§ **WORK ORDER**:
Report each line of the material below where the word "hsplit" can be found.
MATERIAL PROVIDED START
/-- ★ THE AXIS BUDGET OF A WINDOW: if `ax k` is the axis of step `k` of an `n`-step walk of `ℤ^D` that steps on every axis, then for every
window `[i, j)` the dimension is at most the number of axes stepped on inside the window plus the number of steps outside it:
`D ≤ #(ax '' [i, j)) + (n − (j − i))`. [cite: MadrasSlade1993, §1.1 (p. 3); lane lemma] -/
theorem dim_le_card_image_add_of_steps {ω : ℕ → Site D} (hω : ω ∈ walks D n) (hall : ∀ a : Fin D, ∃ i ≤ n, ω i a ≠ (0 : ℤ))
    (ax : ℕ → Fin D) (hax : ∀ k, k < n → ∀ b, b ≠ ax k → ω (k + 1) b = ω k b) {i j : ℕ} (hjn : j ≤ n) :
    D ≤ ((Finset.Ico i j).image ax).card + (n - (j - i)) := by
  classical
  have h0 : ω 0 = 0 := (mem_walks.1 hω).1
  -- (1) every axis is stepped on
  have hcover : (Finset.univ : Finset (Fin D)) ⊆ (Finset.range n).image ax := by
    intro a _
    obtain ⟨t, ht, hne⟩ := hall a
    obtain ⟨k, hk, hstep⟩ := dt_exists_step_ne h0 hne
    have hkn : k < n := by omega
    refine Finset.mem_image.2 ⟨k, Finset.mem_range.2 hkn, ?_⟩
    by_contra hka
    exact hstep (hax k hkn a (fun h => hka h.symm))
  have hD : D ≤ ((Finset.range n).image ax).card := by
    have := Finset.card_le_card hcover
    rwa [Finset.card_univ, Fintype.card_fin] at this
  -- (2) split `[0, n)` into the window `[i, j)` and the rest
  have hIco : Finset.Ico i j ⊆ Finset.range n := fun k hk => by
    rw [Finset.mem_Ico] at hk; rw [Finset.mem_range]; omega
  have hsplit : ((Finset.range n).image ax).card ≤ ((Finset.Ico i j).image ax).card + (n - (j - i)) := by
    have hunion : (Finset.range n).image ax ⊆ (Finset.Ico i j).image ax ∪ (Finset.range n \ Finset.Ico i j).image ax := by
      intro a ha
      obtain ⟨k, hk, rfl⟩ := Finset.mem_image.1 ha
      by_cases hkI : k ∈ Finset.Ico i j
      · exact Finset.mem_union_left _ (Finset.mem_image_of_mem _ hkI)
      · exact Finset.mem_union_right _ (Finset.mem_image_of_mem _ (Finset.mem_sdiff.2 ⟨hk, hkI⟩))
    calc ((Finset.range n).image ax).card
        ≤ ((Finset.Ico i j).image ax ∪ (Finset.range n \ Finset.Ico i j).image ax).card := Finset.card_le_card hunion
      _ ≤ ((Finset.Ico i j).image ax).card + ((Finset.range n \ Finset.Ico i j).image ax).card := Finset.card_union_le _ _
      _ ≤ ((Finset.Ico i j).image ax).card + (Finset.range n \ Finset.Ico i j).card :=
          Nat.add_le_add_left Finset.card_image_le _
      _ = ((Finset.Ico i j).image ax).card + (n - (j - i)) := by
          rw [Finset.card_sdiff_of_subset hIco, Finset.card_range, Nat.card_Ico]
  exact hD.trans hsplit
MATERIAL PROVIDED END
§ **RESULT FOR THIS EXERCISE**:
  have hsplit : ((Finset.range n).image ax).card ≤ ((Finset.Ico i j).image ax).card + (n - (j - i)) := by
  exact hD.trans hsplit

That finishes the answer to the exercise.